Dataset entries:

/-!
# Atom annihilation for dual (format-D) certificates of the twisted Weil form

Cell `rh-explicit`, WEIL TRACK — GRH ARM (Lean root `Summits/Ventures/WeilGRH/`, namespace
`Summit.Ventures.WeilGRH`).  Vocabulary: `Literature/NumberTheory/LFunctions/WeilExplicit.lean`
(`IsWeilTest`, `weilMellin`, `k = g ⋆ g̃ = weilConv g (weilReflect g)`) and
`WeilFinitePrimeQuadraticChar.lean` (the analytic form `Re Q_χ(g) = (1/2π)∫|ĝ(1/2+iτ)|² M_{χ,N}(τ)dτ`).
First of two files formalising LEMMA D of the arm's FORMAT D (weil-grh-3,
`run/shared/lean/pub/rh-explicit/weil-grh-3/GRH3-ROUTE.md` §1, §1b, §4b); the soundness statement itself is
`DualCertificateSoundness.lean`.  Everything here is PROVED (no named facts, no `sorry`).

An ATOM of a format-D certificate is `c · τ^j · sinc(wτ/2)^m · cos(xτ)` or `… · sin(xτ)` (envelopes
`pt, tri, sp4, sp6` = `m = 0, 2, 4, 6`, `w ≥ 0`), admissible for the window `[-t, t]` when
`x − m·w/2 ≥ 2t`: it is the transform of (a `j`-th derivative of) the `m`-fold box spline of step `w`
centred at `x`, supported in `[x − m·w/2, x + m·w/2] ⊆ [2t, ∞)`, where `k = g ⋆ g̃` and all its
derivatives vanish when `tsupport g ⊆ [-t, t]`.

## Results

* `integral_window_cexp` — `∫_{y−w/2}^{y+w/2} e^{−iτu} du = w · sinc(wτ/2) · e^{−iτy}` (all real `w, y, τ`).
* `integral_weilMellin_mul_sinc_pow_mul_cexp_eq_zero` — ANNIHILATION: for a test function `H` vanishing
  on `[b, ∞)`, `w ≥ 0`, every `m` and every `y ≥ b + m·w/2`: `∫ Ĥ(1/2+iτ) sinc(wτ/2)^m e^{−iτy} dτ = 0`
  — induction on `m`: the base case is Mellin inversion on the critical line (`weilMellin_inversion`),
  the step writes the last `sinc` factor as a window integral and swaps (Fubini), the inner points
  `u ≥ y − w/2 ≥ b + (m−1)·w/2`.  No spline transform is ever computed.
* `weilMellin_iterate_deriv_weilConv_weilReflect_half` — with the tree's `weilMellin_iterate_deriv`
  (`(H^{(j)})^(s) = (−(s − 1/2))^j Ĥ(s)`, `WeilLogLatticeComb.lean`):
  `((g ⋆ g̃)^{(j)})^(1/2+iτ) = (−iτ)^j |ĝ(1/2+iτ)|²`;
  `integrable_norm_sq_weilMellin_mul_pow` — `|ĝ(1/2+iτ)|² τ^j` is integrable for every `j`.
* `integral_norm_sq_weilMellin_mul_atom_eq_zero` — for `tsupport g ⊆ [-t, t]`, all `j, m : ℕ`, `w ≥ 0`
  and `x ≥ 2t + m·w/2`:
  `∫ |ĝ(1/2+iτ)|² τ^j sinc(wτ/2)^m cos(xτ) dτ = 0 = ∫ |ĝ(1/2+iτ)|² τ^j sinc(wτ/2)^m sin(xτ) dτ`.

## References

* E. Bombieri, *Remarks on Weil's quadratic functional in the theory of prime numbers I*, Rend. Mat.
  Acc. Lincei (9) 11 (2000) — §2 (Mellin inversion on `Re s = 1/2`).
-/

noncomputable section

open Complex Filter Set MeasureTheory
open scoped Real Topology ComplexConjugate

namespace Summit.Ventures.WeilGRH

open Literature.NumberTheory.LFunctions

variable {g : ℝ → ℂ}

/-! ## The window integral `∫_{y-w/2}^{y+w/2} e^{-iτu} du = w · sinc(wτ/2) · e^{-iτy}` -/

/-- `e^{-iθ} − e^{iθ} = −2i sin θ`. [folklore] -/
private theorem cexp_neg_mul_I_sub_cexp_mul_I (θ : ℝ) :
    cexp (-(θ : ℂ) * I) - cexp ((θ : ℂ) * I) = -(2 * I * Real.sin θ) := by
  rw [Complex.ofReal_sin, Complex.sin]
  have hI : I * I = -1 := Complex.I_mul_I
  linear_combination (cexp (-(θ : ℂ) * I) - cexp ((θ : ℂ) * I)) * hI
import Literature.Probability.RandomPlanarGeometry.YangBaxterSAWHexagon
import HarnessLib

/-!
# The column exchange by sliding a rhombus (Glazman–Manolescu, §4.2, Fig. 6–7)

Topic `Literature/Probability/RandomPlanarGeometry`; fifth support file for the discharge of the
named fact `Literature.Probability.RandomPlanarGeometry.SAW.YangBaxter.GlazmanManolescu2019_prop42`
(`YangBaxterSAWTwoPoint.lean`): A. Glazman, I. Manolescu, *Self-avoiding walk on `ℤ²` with
Yang–Baxter weights: universality of critical fugacity and 2-point function*, arXiv:1708.00395
(`GlazmanManolescu2019`), **§4.2, proof of Proposition 4.2**: "consider the rhombic tiling `D_0`
obtained by adding a rhombus `r` to `Rect_{T,L}(Θ)` at the top of `i`-th and `i+1`-th columns …
Denote by `t_1, …, t_{2L+1}` the rhombi in `Rect_{T,L}(Θ)` in columns `i` and `i + 1` … Let `D_k`
be the rhombic tiling obtained from `D_0` after applying the Yang–Baxter transformation to `r` and
`t_1`, then to `r` and `t_2` etc, until `r` and `t_k`, … By Corollary 3.2, `G_{D_k}(a, b) =
G_{D_{k−1}}(a, b)`, for `1 ≤ k ≤ 2L`, hence `G_{D_0}(a, b) = G_{D_{2L}}(a, b)`."

## Contents (all proved; no named facts)

* `Cx.ofSides`: a rhombic complex (`YangBaxterSAWComplex.lean`) from a side table; `defCx Θ i h`:
  **the defect tiling `D_h`** — the grid with the added rhombus `r` (angle `θ_{i+1} − θ_i`) between
  the rows `h − 1` and `h` of the double column `i, i+1`, the angles of the two columns exchanged
  above it (`dside`, `dangle`); `defCx_lawful`; its piece `defDom T L = Rect_{T,L} ∪ {r}`;
  the hexagon of one move (`moveH`, interior/boundary edges `moveInt`, `moveBd`) is a `Cx.SubCx`
  (`defCx_subCx`).
* **One Yang–Baxter move** (`wsum_defCx_eq_pred`): `G_{D_h} = G_{D_{h−1}}` on `defDom` for boundary
  points off column `i + 1`: after re-labelling two edges (`moveψ`, `moveCx`, `Cx.wsum_relabel`) the
  tilings `D_h` and `D_{h−1}` agree off the hexagon, the hexagon of `D_h` is the image of `topHex`
  and that of `D_{h−1}` the image of `botHex` (`embTop`, `embBot`: `Cx.LocEmb`s of
  `YangBaxterSAWHexagon.lean`), so Corollary 3.2 (`Cx.wsum_eq_of_Zloc_eq`,
  `YangBaxterSAWGluing.lean`) and Proposition 3.1 (`Zloc_topHex_eq_botHex`) apply.
* `wsum_defCx_top_eq_bot`: the `2L + 1` moves, `G_{D_{L+1}} = G_{D_{−L}}`.

The ends of the sliding (comparison of `D_{L+1}`, `D_{−L}` with the rectangles), the limit
`L → ∞` and the reduction of permutations to nearest-neighbour transpositions are in
`YangBaxterSAWTwoPointProofs.lean`.
-/

noncomputable section

open Real

namespace Literature.Probability.RandomPlanarGeometry.SAW.YangBaxter

/-! ## The defect tilings of the column exchange -/

/-! ### Complexes from a side table -/

namespace Cx

variable {F E : Type*} [DecidableEq E]
import Literature.NumberTheory.Sieve.MatomakiRadziwillLemma4LipschitzOfCentral4
import Literature.NumberTheory.Sieve.MatomakiRadziwillLemma3VK
import Literature.NumberTheory.LFunctions.GranvilleSoundararajanTheorem4Proofs
import HarnessLib

/-!
# Matomäki–Radziwiłł 2016, Theorem 3: Lemma 4 discharged; Theorem 3 from a Vinogradov–Korobov region alone

Topic `Literature/NumberTheory/Sieve`.  Everything in this file is PROVED; no definitions, no named facts.

K. Matomäki, M. Radziwiłł, *Multiplicative functions in short intervals*, Ann. of Math. (2) 183 (2016),
Theorem 3 (arXiv:1501.04585, p. 6; proof §9, p. 19): for real multiplicative `f : ℕ → [-1, 1]`,
`2 ≤ h ≤ X/(log X)^{1/5}`-type ranges and `δ > 0`, the short average `(1/h) ∑_{x ≤ n ≤ x+h} f(n)` is
within `δ + O((log X)^{-1/50})`-type error of the dyadic long average for all but
`O(X (log h)^{1/3}/(δ² h^{δ/25}) + X/(δ² (log X)^{1/50}))` integers `x ∈ [X, 2X]` (the named fact
`MatomakiRadziwill2016_theorem3` of `MatomakiRadziwill.lean`, as printed).

The tree proves the whole printed deduction: §9 (`MatomakiRadziwill2016_theorem3_of_prop1_real`, from
Lemma 14 — proved, `MatomakiRadziwill2016_lemma14_real_holds` —, Lemma 4 and Proposition 1), §8
(`MatomakiRadziwill2016_prop1_of_lemma3_lemma11`), Lemma 3 from the sharp Halász theorem of
Granville–Soundararajan (proved) and the Vinogradov–Korobov prime tail
(`MatomakiRadziwill2016_lemma3_of_GS_tail`, `TwistedPrimeSumTail.pretentiousDistSq_one_twist_tail_ge_of_vk`),
Lemma 11 (`MatomakiRadziwill2016_lemma11_of_vk`).  This file closes the Lemma 4 input and assembles:

* `MatomakiRadziwill2016_lemma4_lipschitz_holds`, `MatomakiRadziwill2016_lemma4_holds` — **Lemma 4**
  (the Lipschitz bound "due to Granville and Soundararajan") and its displayed estimate (Lipsch), now
  unconditional: the last input `GranvilleSoundararajan2003_theorem4_central` of
  `MatomakiRadziwill2016_lemma4_of_theorem4_central` (`MatomakiRadziwillLemma4LipschitzOfCentral4.lean`) is
  proved in `GranvilleSoundararajanTheorem4Proofs.lean`;
* `MatomakiRadziwill2016_theorem3_of_vk : 0 < c → HasVKZeroFreeRegion c T₀ → MatomakiRadziwill2016_theorem3`
  — **Theorem 3 from any Vinogradov–Korobov zero-free region for Dirichlet `L`-functions** (the
  inexplicit interface of `VinogradovKorobovDirichlet.lean`; any constant, any starting height), and its
  specialisation `MatomakiRadziwill2016_theorem3_of_khale` to Khale's explicit region
  (`Khale2024_zeroFreeRegion`, Q. J. Math. 75 (2024), Thm 1.1);
* the same for **Theorem 1** (`MatomakiRadziwill2016_theorem1_of_vk`, `…_of_khale`) and for **parity.S38**
  (`matomaki_radziwill_of_vk`, `…_of_khale`), through the proved `MatomakiRadziwill2016_theorem1_of_theorem3`
  and `matomaki_radziwill_of_theorem1`.

So the trust base of Theorems 1 and 3 of Matomäki–Radziwiłł in the tree is exactly ONE input: a
Vinogradov–Korobov zero-free region `HasVKZeroFreeRegion c T₀` for some `c > 0` (e.g. the named fact
`Khale2024_zeroFreeRegion`).  Mathematically only the Riemann zeta function enters (Lemma 2 and Lemma 11
of the paper use "the zero-free region for the Riemann zeta-function" of Vinogradov–Korobov strength);
the interface `HasVKZeroFreeRegion` is stated for all Dirichlet characters and is used here at the
level-one character.

## References
* K. Matomäki, M. Radziwiłł, *Multiplicative functions in short intervals*, Ann. of Math. (2) 183 (2016),
  1015–1056, doi:10.4007/annals.2016.183.3.6 (arXiv:1501.04585): Theorem 3 (p. 6, proof §9), Theorem 1,
  Lemma 4 (§2), Lemmas 2, 3, 11, Proposition 1. [MatomakiRadziwillAnnals2016]
* A. Granville, K. Soundararajan, Canad. J. Math. 55 (2003), Theorem 4, Corollary 3. [GranvilleSoundararajan2003]
* T. Khale, Q. J. Math. 75 (2024), 299–332, Theorem 1.1 and (1.4). [Khale2024]
-/

namespace Literature.NumberTheory.Sieve

open Literature.NumberTheory.LFunctions Literature.NumberTheory.LFunctions.GranvilleSoundararajan

/-! ### Lemma 4, unconditionally -/

/-- **Matomäki–Radziwiłł 2016, eq. (Lipsch) of the proof of Lemma 4**, PROVED: for real multiplicative
`|f| ≤ 1` and `X/4 ≤ Y ≤ X`, `|(1/X) ∑_{n ≤ X} f(n) − (1/Y) ∑_{n ≤ Y} f(n)| ≪ (log X)^{-1/4}` (as rendered by
the named fact `MatomakiRadziwill2016_lemma4_lipschitz`), from the Granville–Soundararajan inputs, all proved
in the tree (Theorem 1, Lemma 2.3, Theorem 3, Theorem 4 for central maximisers, Corollary 3, Lemma 7.1).
[cite: MatomakiRadziwillAnnals2016, Lemma 4 (proof, eq. Lipsch)] -/
theorem MatomakiRadziwill2016_lemma4_lipschitz_holds : MatomakiRadziwill2016_lemma4_lipschitz :=
  MatomakiRadziwill2016_lemma4_lipschitz_of_theorem4_central GranvilleSoundararajan2003_theorem4_central_holds

/-- **Matomäki–Radziwiłł 2016, Lemma 4** (the Lipschitz estimate for averages of a real multiplicative
`f : ℕ → [-1, 1]` on intervals `[x, x + y]`, `x ∈ [X, 2X]`, `X/(log X)^{1/5} ≤ y ≤ X`:
`(1/y) ∑_{x ≤ n ≤ x+y} f(n) = (1/X) ∑_{X ≤ n ≤ 2X} f(n) + O((log X)^{-1/20})`), PROVED.
[cite: MatomakiRadziwillAnnals2016, Lemma 4] -/
theorem MatomakiRadziwill2016_lemma4_holds : MatomakiRadziwill2016_lemma4 :=
  MatomakiRadziwill2016_lemma4_of_theorem4_central GranvilleSoundararajan2003_theorem4_central_holds

/-! ### Theorem 3, Theorem 1 and parity.S38 from a Vinogradov–Korobov region -/

/-- **Matomäki–Radziwiłł 2016, Theorem 3, from any Vinogradov–Korobov zero-free region**
`HasVKZeroFreeRegion c T₀` (`c > 0`): §9 of the paper (`MatomakiRadziwill2016_theorem3_of_prop1_real`) with
Lemma 14 and Lemma 4 proved, Proposition 1 by §8 (`MatomakiRadziwill2016_prop1_of_lemma3_lemma11`) from
Lemma 3 (`MatomakiRadziwill2016_lemma3_of_GS_tail` with `GranvilleSoundararajan2003_theorem1_holds` and the
prime tail `TwistedPrimeSumTail.pretentiousDistSq_one_twist_tail_ge_of_vk` at `θ = 7/10`) and Lemma 11
(`MatomakiRadziwill2016_lemma11_of_vk`). [cite: MatomakiRadziwillAnnals2016, Theorem 3 and §9] -/
theorem MatomakiRadziwill2016_theorem3_of_vk {c T₀ : ℝ} (hc : 0 < c) (hVK : HasVKZeroFreeRegion c T₀) :
    MatomakiRadziwill2016_theorem3 :=
  MatomakiRadziwill2016_theorem3_of_prop1_real MatomakiRadziwill2016_lemma14_real_holds
    MatomakiRadziwill2016_lemma4_holds
    (MatomakiRadziwill2016_prop1_of_lemma3_lemma11
      (MatomakiRadziwill2016_lemma3_of_GS_tail GranvilleSoundararajan2003_theorem1_holds
        (TwistedPrimeSumTail.pretentiousDistSq_one_twist_tail_ge_of_vk hc hVK (θ := 7 / 10) (by norm_num)))
      (MatomakiRadziwill2016_lemma11_of_vk hc hVK))

/-- **Matomäki–Radziwiłł 2016, Theorem 3, from Khale's explicit Vinogradov–Korobov region alone** (the named
fact `Khale2024_zeroFreeRegion`, i.e. `HasVKZeroFreeRegion (1/61.5) 10`).
[cite: MatomakiRadziwillAnnals2016, Theorem 3] [cite: Khale2024, Theorem 1.1] -/
theorem MatomakiRadziwill2016_theorem3_of_khale (hK : Khale2024_zeroFreeRegion) :
    MatomakiRadziwill2016_theorem3 :=
  MatomakiRadziwill2016_theorem3_of_vk (by norm_num) (hasVKZeroFreeRegion_of_khale hK)

/-- **Matomäki–Radziwiłł 2016, Theorem 1** (the named fact `MatomakiRadziwill2016_theorem1`), **from any
Vinogradov–Korobov zero-free region** — through `MatomakiRadziwill2016_theorem1_of_theorem3` (the deduction
of Theorem 1 from Theorem 3 printed after Theorem 3, proved in `MatomakiRadziwillTheorem1.lean`).
[cite: MatomakiRadziwillAnnals2016, Theorem 1] -/
theorem MatomakiRadziwill2016_theorem1_of_vk {c T₀ : ℝ} (hc : 0 < c) (hVK : HasVKZeroFreeRegion c T₀) :
    MatomakiRadziwill2016_theorem1 :=
  MatomakiRadziwill2016_theorem1_of_theorem3 (MatomakiRadziwill2016_theorem3_of_vk hc hVK)

/-- **Matomäki–Radziwiłł 2016, Theorem 1, from Khale's region alone.**
[cite: MatomakiRadziwillAnnals2016, Theorem 1] [cite: Khale2024, Theorem 1.1] -/
theorem MatomakiRadziwill2016_theorem1_of_khale (hK : Khale2024_zeroFreeRegion) :
    MatomakiRadziwill2016_theorem1 :=
  MatomakiRadziwill2016_theorem1_of_vk (by norm_num) (hasVKZeroFreeRegion_of_khale hK)

/-- **parity.S38 (`matomaki_radziwill`) from any Vinogradov–Korobov zero-free region.**
[cite: MatomakiRadziwillAnnals2016, Theorem 1] -/
theorem matomaki_radziwill_of_vk {c T₀ : ℝ} (hc : 0 < c) (hVK : HasVKZeroFreeRegion c T₀) :
    matomaki_radziwill :=
  matomaki_radziwill_of_theorem1 (MatomakiRadziwill2016_theorem1_of_vk hc hVK)

/-- **parity.S38 (`matomaki_radziwill`) from Khale's region alone.**
[cite: MatomakiRadziwillAnnals2016, Theorem 1] [cite: Khale2024, Theorem 1.1] -/
theorem matomaki_radziwill_of_khale (hK : Khale2024_zeroFreeRegion) : matomaki_radziwill :=
  matomaki_radziwill_of_vk (by norm_num) (hasVKZeroFreeRegion_of_khale hK)

end Literature.NumberTheory.Sieve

WHAT IS NEEDED – Up to and including the line that contains "First of two", output the records above exactly, beginning with their first line.

WRITTEN ANSWER –
/-!
# Atom annihilation for dual (format-D) certificates of the twisted Weil form

Cell `rh-explicit`, WEIL TRACK — GRH ARM (Lean root `Summits/Ventures/WeilGRH/`, namespace
`Summit.Ventures.WeilGRH`).  Vocabulary: `Literature/NumberTheory/LFunctions/WeilExplicit.lean`
(`IsWeilTest`, `weilMellin`, `k = g ⋆ g̃ = weilConv g (weilReflect g)`) and
`WeilFinitePrimeQuadraticChar.lean` (the analytic form `Re Q_χ(g) = (1/2π)∫|ĝ(1/2+iτ)|² M_{χ,N}(τ)dτ`).
First of two files formalising LEMMA D of the arm's FORMAT D (weil-grh-3,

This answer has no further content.